I dati dei sensori di StratoSpera 2
Francesco Sacchi, a cui cediamo la parola di seguito, presenta e commenta i dati registrati dai sensori di bordo di StratoSpera 2, il pallone stratosferico che abbiamo lanciato il 14 maggio 2011.
La scheda di bordo con BeRTOS registrava diversi parametri:
- Ora UTC
- Posizione GPS
- Altitudine
- 3 Temperature: esterna, campioni biologici di Luigi Caliendo e interna
- Pressione
- Umidità
- Accelerazione sui 3 assi
- Misure dal contatore Geiger HADARP
- Parametri tecnici della scheda (tensioni varie e corrente assorbita)
I dati sono stati registrati senza problemi una volta ogni 3 secondi, e c’è un flusso continuo per tutta la durata delle missione e anche per il tempo successivo, fino a quando il payload non è stato ritrovato e spento. Il file OpenOffice Calc con dati e grafici è allegato. Ho aggiunto in testa alle colonne una stima conservativa dell’errore assoluto massimo per ogni serie di misure.
Dati dei sensori di bordo di StratoSpera 2
Altitudine
L’altitudine veniva fornita dal GPS di bordo, non ci sono particolarità significative da segnalare. Si vede che durante l’ascesa, all’inizio, la velocità di salita è prima calata per poi risalire. Il valore medio del rateo di ascesa è di 4.32 m/s, mentre noi ci aspettavamo circa 5 m/s.
Come sapete questo è il motivo per cui il pallone ha derivato troppo verso est causando il taglio per superamento della massima distanza. La massima quota registrata dal GPS è di 20.123 m, raggiunta circa 1 ora e 20 minuti dopo il lancio.
Durante la discesa, nei primi momenti, il payload ha toccato una velocità di discesa di punta di più di 80 km/h, per finire ad atterrare con un rateo di circa 7-8 m/s. Anche la velocità di discesa è stata diversa da quella prevista, nel nostro caso avevamo ipotizzato circa 4 m/s. Fortunatamente questo ha fatto sì che il pallone derivasse meno verso est rispetto al previsto.
Pressione
A differenza della prima missione di StratoSpera, stavolta avevamo inserito sulla scheda di bordo un sensore con fondoscala minimo a 0 mBar/hPa.
La misura di pressione, in particolare la sua variazione, veniva usata dal software di bordo per rilevare il momento del decollo e far partire tutti i timer missione e i sistemi di cutoff. Avevamo quindi prestato molta cura nella parte di circuito dedito all’acquisizione della pressione e nella scelta del sensore stesso. La scelta è poi ricaduta su un sensore prodotto da Freescale, l’MPX2100AP.
Le misure di pressione sono perfettamente in linea con quello che ci aspettavamo, la variazione è pressoché esponenziale inversa con l’altitudine.

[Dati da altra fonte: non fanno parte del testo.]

/-!
# Disproof of `AdaptedFrequencyConverges` (stmt-NavierStokesRegularity-10493) — findings

Standing adversary file of the crux disprover (`cdisprove`), cycles 1–2 (2026-08-16).  Everything
below is kernel-checked (no `sorry`); prose lives in docstrings.

## 0. Elaboration / junk read-back (probe rc 0)

The crux quantifies `∀ ν T > 0, ∀ (u,p)` classical NS on `Ico 0 T` (unforced), Leray–Hopf on
`[0,T)`, rapidly decaying datum, `IsTypeIBlowup u T` (a SUP-NORM bound `‖u t x‖ ≤ C/√(T−t)`,
eventually as `t ↑ T`), `∀ x₀ t₀ G`, backward singularity at `(T,x₀)` (`eLpNorm ⊤ = ⊤` on every
backward cylinder `Ioo (T−r²) T × ball x₀ r`), the five adapted-kernel clauses, two-sided
Gaussian comparability, and concludes `∃ Λ₀, Λ → Λ₀` as `t ↑ T` for
`Λ t = (T−t) · deriv H t / H t`, `H t = ∫ ‖curl (u t)‖² G t`.
Junk: `deriv` (0 off differentiability) and `/ H t` (0 at `H t = 0`) only make the conclusion
EASIER; `∫ G = 1` forces integrability; no junk in the hypotheses is exploitable.  The hypotheses
contain a genuine finite-energy Type-I blow-up from rapidly decaying data with a singular point,
so an UNCONDITIONAL `¬ AdaptedFrequencyConverges` is exactly as hard as `¬ Clay (A)` (a Type-I
blow-up with non-convergent adapted frequency, e.g. a λ-DSS blow-up, Bradshaw–Tsai OP 5.1):
this is WHY THE CRUX RESISTS a cheap kill.

## 1. Load-bearing analysis: the far-field hypotheses carry the whole weight

`AdaptedFrequencyConvergesWithoutDecay` := the crux with the three FAR-FIELD hypotheses removed
(Leray–Hopf = finite energy, `HasRapidSpatialDecay (u 0)`, and the sup-norm in `IsTypeIBlowup`,
the latter WEAKENED to the parabolic-local Type-I bound
`‖x − x₀‖² ≤ T − t → ‖u t x‖ ≤ C/√(T−t)`), everything else kept verbatim: exact unforced
classical NS, backward singularity at `(T,x₀)`, all five kernel clauses, comparability.
**It is FALSE** (`adaptedFrequencyConverges_false_without_decay`), by an EXACT solution:

* the linear flow `u(t,x) = d(t) D₀x + ½ω(t) e₀×x`, `D₀ = diag(1,−½,−½)`,
  `ω(t) = exp(−sin log(1−t))`, `d = ω′/ω = cos log(1−t) / (1−t)` — an exact classical solution of
  unforced NS on `[0,1) × ℝ³` for EVERY `ν` (`isClassicalNSSolutionOn_vel`; vorticity `ω(t)e₀`
  obeys the stretching law `ω′ = dω`, pressure quadratic), smooth, divergence free, Type-I in every
  parabolic cylinder at `(1,0)` (`local_typeI_vel`: `|∇u| ≲ (1−t)⁻¹`), backward-singular at
  `(1,0)` (`singular_vel`), but of infinite energy (linear growth);
* its EXACT adapted kernel: the anisotropic Gaussian `G(t) = N(0, diag(α,β,β))`,
  `α = 2ν ω² ∫ₜ¹ ω⁻²`, `β = 2ν ω⁻¹ ∫ₜ¹ ω` (`adjoint_eq_G`: `∂ₜG + u·∇G + νΔG = 0`; unit mass
  `integral_G`; concentration `tendsto_integral_mul_G`; two-sided comparability `G_comparable`
  with `c₂ = 4νe⁻⁴`, `C₂ = 4νe⁴`; `C^∞`);
* adapted enstrophy `H = ω(t)²` exactly, adapted frequency `Λ(t) = 2 cos log(1−t)`
  (`frequency_eq`), which has NO limit as `t ↑ 1` (`not_tendsto_frequency`: `Λ = 2` along
  `1 − e^{−2πn}`, `Λ = −2` along `1 − e^{−2πn−π}`).

CONSEQUENCES FOR PROVERS.  (i) The card's mechanism as literally described (kernel calculus
`H′ = 2∫(ω·Sω − ν|∇ω|²)G`, symmetric stretching, Agmon–Nirenberg quasi-convexity with a defect from
"relative transport" and "unsteadiness of the rescaled strain") CANNOT close the crux: here
the transport of `ω` vanishes identically (`∇ω = 0`), stretching is symmetric, `u = BS(ω)`-type
kinematics is irrelevant (the flow IS Navier–Stokes), and the strain-unsteadiness defect
`∂ₛ(τ d) = −sin log(1−t)` is bounded, NON-INTEGRABLE in `s = −log(1−t)`, and realised.  Kill
criterion (d) of the route ("a LINEAR counterexample certifies that #2 must use u = BS(ω)") is
hereby UPGRADED: u = BS(ω) / exact NS is NOT enough either; any proof must use a far-field input —
finite energy, spatial decay, or the sup over ALL `x` in the Type-I bound — in a way that fails for
linear flows.  (ii) In `L²(G dx)` the witness is indistinguishable from a Type-I blow-up
(`∫|u|²G ∼ ν/(1−t)`), so no purely `G`-weighted inequality can work.  (iii) Clause (5)
(concentration) is REDUNDANT given comparability + unit mass + positivity
(`tendsto_integral_mul_of_le_heatKernel`) — information for `AdaptedKernelExists` too.

## 2. What exactly the witness violates (the minimal far-field input a proof can lean on)

The witness has BOUNDED vorticity (`‖ω(t)‖ = ω(t) ∈ [e⁻¹, e]`) while `∇u ∼ (1−t)⁻¹` blows up through
the strain, and its LOCAL energy near the singular point is unbounded:
`∫_{B₁(0)} |u(t)|² ∼ d(t)² ∼ (1−t)⁻²` along `cos log(1−t) ≠ 0`.  In the Leray–Hopf class
`sup_t ∫_{B₁(x₀)} |u(t)|² ≤ 2E₀ < ∞`, and then bounded vorticity on a backward cylinder forces
boundedness of `u` there (local Biot–Savart + the harmonic remainder is controlled by local energy),
i.e. at a backward-singular point of a Leray–Hopf solution the VORTICITY must blow up and the
adapted enstrophy must grow (`H(t) → ∞`, Type I: `H ≲ C²(T−t)⁻²`, so `Λ` hovers about `2`, not
about `0` as here).  So the cheapest far-field hypothesis separating the witness from the crux is a
UNIFORM LOCAL ENERGY BOUND near `x₀` (not finite total energy, not decay as such); a proof of the
crux may and must use it — e.g. through enstrophy concentration `H(t) ≳ c (T−t)^{-2+o(1)}`.
The witness is Majda–Bertozzi's classical linear-flow family (Vorticity and Incompressible Flow,
CUP 2002, Prop. 1.5: `v = ½ω(t)×x + 𝒟(t)x`, `ω′ = 𝒟ω`, quadratic pressure) with the particular
clock `ω(t) = exp(−sin log(1−t))`.

## 3. What is NOT refuted, and the live conditional threat

With locally bounded energy the strain at the singular point cannot be driven "from infinity"; the
honest remaining threat is a finite-energy Type-I λ-DSS blow-up (log-periodic, generically
non-constant `Λ`), excluded only for λ near 1 (Chae–Wolf 2017 Thm 1.3) — conditional, not
constructible here (Bradshaw–Tsai OP 5.1).  TIGHTNESS (ε-family, Part F when checked / file
`Negative/SmallOscillation`): with the clock `ω^ε`, `Λ = 2ε cos log(1−t)`: arbitrarily small
oscillation budget, local Type-I constant `O(ε)` and comparability constants within `e^{±4ε}` of the
heat kernel's, still no limit — no smallness threshold can be bootstrapped without a far-field input.

## 4. TEST BENCH for ideators / triagers / provers (closed forms of the witness; `σ := −log(1−t)`)

`ω(t,x) = e^{−ε sin σ} e₀` (spatially constant; `∇ω = 0`, `Δω = 0`); strain `S = d·diag(1,−½,−½)`,
`d = ε cos σ /(1−t)`, rescaled strain `(1−t)S = ε cos σ · D₀` (unsteady, `∂_σ` of it `= −ε sin σ · D₀`);
stretching `ω·Sω = d|ω|²`; `H = e^{−2ε sin σ}` (bounded above and below!), `h := (1−t)²H → 0`,
`Λ = 2ε cos σ`, `dΛ/dσ = −2ε sin σ`, Cesàro mean of `Λ` is `0` (not `2`); kernel `N(0, diag(α,β,β))`,
`α, β ≍ 2ν(1−t)` within `e^{±4ε}`, `e^{±2ε}`; local Type-I constant `≍ ε`; `(1,0)` backward-singular;
`∫_{B₁}|u|² ≍ d² ∼ (1−t)^{-2}` (unbounded local energy), vorticity bounded.  ANY proposed inequality among
`G`-LOCAL quantities (`H, H′, H″, Λ, dΛ/ds, ∫ω·Sω G, ∫|∇ω|²G, ∂ₛS̃, …`) claimed to force convergence of
`Λ` must FAIL on this bench (ε = 1 in Parts A–E, general ε in Part F); hence its derivation must import a
far-field / pinching input (`h ≥ c > 0` from Type-I mild bounds + persistence of singularities, local
energy, decay).  E.g. a Riccati–Tauber bound `dΛ/ds ≥ −c(Λ−Λ̄)²` about the Cesàro mean fails here at
`σ ≡ π/2 (mod 2π)` (`Λ = Λ̄ = 0`, `dΛ/ds = −2ε`); "Λ increases outside a breathing band" fails for every
band not containing `[−2ε, 2ε]`.

## 5. CYCLE 2 (2026-08-16): the picked line `tauberian-omega-limit` — its OPEN stubs are far-field statements (Part G)

The lead's skeleton (sha 1b56b576…) splits the crux into `stub_kernelCalculus` (differentiability of
`H`), `stub_pinchingUpper` [LANDED p78510] / `stub_pinchingLower` [LANDED p82804 by the lead, via the Type-I Morrey bound +
Barker–Prange `L³` concentration — a far-field input, as Part G predicts] (`c₀ ≤ (T−t)² H ≤ C₁` near `T`),
`stub_slowDecrease` [hardest] (`Λ t ≤ Λ t' + ε` on late dyadic windows `T − t ≤ 2(T − t')`) and the
real-analysis step `stub_landau` [LANDED p78071].  On the linear witness (all crux hypotheses but the
three far-field ones), in the line's own vocabulary (`adaptedEnstrophy_vel`, `adaptedFrequency_vel`:
`H = ω(t)²`, `Λ = 2cos log(1−t)`; `isAdaptedBackwardKernel_G`, `isGaussianComparable_G`):
* `stub_pinchingUpper_witness` — the witness SATISFIES the landed upper pinching (`C₁ = e²`): the upper
  pinching is far-field blind (consistent with its landed proof via the Type-I derivative bound);
* `stub_pinchingLower_false_without_decay` — `(1−t)² H → 0` (`tendsto_sq_mul_adaptedEnstrophy_vel`):
  the LOWER pinching is false without the far-field hypotheses — it is the far-field step;
* `stub_slowDecrease_false_without_decay` — `2cos log(1−t)` DROPS by `4 sin(1/3) > 1` across the dyadic
  window `[1 − e^{−(π/2−1/3+2πn)}, 1 − e^{−(π/2+1/3+2πn)}]` (log-length `2/3 ≤ log 2`) for every `n`
  (`two_cos_log_window`, `not_slowlyDecreasing_two_cos_log`): the hardest stub is ALSO false without
  the far-field hypotheses.  With the ε-family (Part F) the drop is `4ε sin(1/3) > ε`: no smallness of the
  local Type-I constant / near-Gaussianity of the kernel / oscillation budget `|Λ| ≤ δ` rescues slow decrease
  either (`stub_slowDecrease_false_without_decay_small`, Part G2).
So BOTH open NS stubs must import a far-field input (bounded local energy near `x₀` ⇒ vorticity must
blow up at a singular point ⇒ `H → ∞`; the KNSS bounded-ancient tangent-flow class), and
(for the record, the far-field input the lower pinching needs is in print: the pointwise rate `‖u(t)‖∞ ≤ C/√(T−t)`
bounds the critical Morrey quantity `M^{s,l}`, `l < 2`, hence ALL scaled energies `A, C, D, E` near `(T,x₀)` —
Albritton–Barker arXiv:1811.00502 Lemma 2.6 (p. 6, citing Seregin–Šverák's handbook and Seregin–Zajaczkowski 2006) —
so Type-I zooms at `x₀` converge to mild bounded ancient solutions, singular at the origin by persistence, and an
irrotational slice of such a tangent flow is impossible; this is exactly what the linear witness lacks), and
`stub_slowDecrease` is, modulo the two pinchings and Landau, EQUIVALENT to the crux (crux ⇒ slow
decrease trivially; line: slow decrease ⇒ crux) — the line isolates but does not shrink the NS content.

## 6. CYCLE 2: tightness of the Landau step — the lower pinching cannot be traded for `∃ Λ₀` (Part H)

`landau_false_without_lower_pinching` / `stub_landau_false_without_lower_pinching` (pure real
analysis): `H(t) = exp(2s + f(s))`, `s = −log(1−t)`, `f = −s + (1+s)(sin log(1+s) − cos log(1+s))/4`
is positive, differentiable, UPPER-pinched (`(1−t)²H = e^{f} ≤ e^{1/2}`), and its frequency
`Λ = 2 + f′(s) = 1 + ½ sin log(1 − log(1−t))` is bounded and SLOWLY OSCILLATING (`|Λ t − Λ t'| ≤ ε` on
late dyadic windows — both signs, so slowly decreasing in the line's sense), yet has NO limit at `1⁻`
(`3/2` along `1 − e·exp(−e^{π/2+2πn})`, `1/2` along `1 − e·exp(−e^{−π/2+2πn})`).  Hence `stub_landau`
with its conjunct `c₀ ≤ (T−t)² H` deleted is false EVEN with the conclusion weakened from `Λ → 2` to the
crux's `∃ Λ₀, Λ → Λ₀`: a prover cannot bypass the far-field stub `stub_pinchingLower` by settling for an
arbitrary limit; two-sided pinching (⇔ `log((T−t)²H)` bounded) is exactly what turns slow decrease into
convergence.  (Symmetrically `f′ = +1 + ½ sin log(1+s)` kills the version without the UPPER pinching,
which however is landed.)  Structural fact (triage F1; formalised in Part I for the Gaussian class: `no_positive_transverse_variance`, `transverse_variance_eq`, `no_pinched_gaussian_kernel`): a LOWER-pinched linear
exact-NS flow (`(1−t)·ω(t) ≥ c > 0`) admits NO adapted Gaussian kernel of the Part-C form — the
transverse variance `β = 2ν ω⁻¹ ∫ₜ¹ ω = +∞` — and by the second-moment ODE no comparable adapted kernel
at all; so the §4 test bench cannot be upgraded to a pinched one inside the linear class: pinching and
kernel comparability pull against each other through the strain, and a pinched bench must be a
genuinely nonlinear (bounded-velocity) flow.

## 7. CYCLE 2: the decomposition is tight — `stub_slowDecrease` ⇔ crux (Part J)

`stub_slowDecrease_of_adaptedFrequencyConverges`: the crux implies the lead's active `stub_slowDecrease` verbatim (a convergent `Λ`
is slowly decreasing).  With the pinchings and Landau landed, the remaining NS stub is EQUIVALENT to the crux: the line has
isolated the NS content (slow decrease of `Λ` over dyadic log-time windows at a Type-I singular point), not reduced it; a kill
of the stub is a kill of the crux and needs the same finite-energy Type-I blow-up (§0, §3).

## Index
Part A clocks/variances · Part B linear flow = exact NS (Majda–Bertozzi 2002 Prop. 1.5) · Part C
anisotropic kernel (spatial calculus, mass, bounds, general concentration lemma, adjoint PDE,
regularity, comparability) · Part D enstrophy/frequency, non-convergence, local Type-I, singular
point · Part E the statement `AdaptedFrequencyConvergesWithoutDecay`, its relation to the crux, and
its refutation · Part F tightness (ε-family).  LANDED in the tree (sorry-free, same content as
here, the two `Without…` statements written INLINE in the theorem types):
`Theorems/AdaptedFrequencyConverges/Negative/LinearFlow.lean` (p73360), `…/KernelVariances.lean`
(p74220), `…/AdaptedKernel.lean` (p74765), `…/FalseWithoutDecay.lean` (p75939, headline
`adaptedFrequencyConverges_false_without_decay`), `…/EpsFlow.lean` (p77001) and
`…/SmallOscillation.lean` (p78142, `adaptedFrequencyConverges_false_without_decay_small`) —
all six ACCEPTED (2026-08-16).  CYCLE 2: Part G the picked line's stubs on the witness · Part H Landau tightness · Part I pinched clock ⟹ no Gaussian kernel; LANDED `…/Negative/LandauTightness.lean` (p83632), `…/Negative/PinchedClock.lean` (p83655), drefute's `…/Negative/TauberianStubsWithoutDecay.lean` (p81430); addendum `…/Negative/LineStubsActive.lean` (p84889), `…/Negative/SlowDecreaseOfCrux.lean` (p84273, Part J), `…/Negative/SlowDecreaseSmall.lean` (p84983, Part G2, pending farm olean of SmallOscillation at submit time).
-/

noncomputable section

La pressione minima rilevata è stata di 43 mBar, intorno i 20.000 m di quota. Se il pallone fosse salito più in alto avremmo potuto testare il fondoscala inferiore del sensore, ma sarà per la prossima missione 🙂
Da notare, nella parte finale del grafico, la presenza di due “gradini” abbastanza marcati. Escludendo che ci sia stato un salto nella pressione atmosferica (dato che in quei momenti il payload era già fermo a terra), stiamo ancora indagando, ma supponiamo che quei salti siano causati da interferenze con il tracker GPS usato per il recupero.
Il tracker è un componente tipo questo. Rileva la posizione GPS e invia periodicamente SMS.
È anche possibile chiamare il numero di telefono del tracker e ascoltare quello che succede nelle vicinanze. Nel nostro caso supponiamo che i due momenti in cui le misure di pressione hanno subito uno scalino coincidano con due chiamate che abbiamo fatto al tracker per ascoltare quello che succedeva nelle vicinanze del payload.
Il tracker alla fine è un vero e proprio telefono GSM ed è quindi capace di generare interferenze paragonabili a quelle che avvertiamo quando un telefono cellulare squilla in prossimità delle casse di un PC. Per la prossima volta cercheremo di schermare adeguatamente la scheda 🙂
Temperature
Nel volo STSp-2 di StratoSpera avevamo 3 sensori di temperatura: uno interno, uno esterno (T1) e un altro a stretto contatto con le provette degli esperimenti biologici di Luigi Caliendo (T2).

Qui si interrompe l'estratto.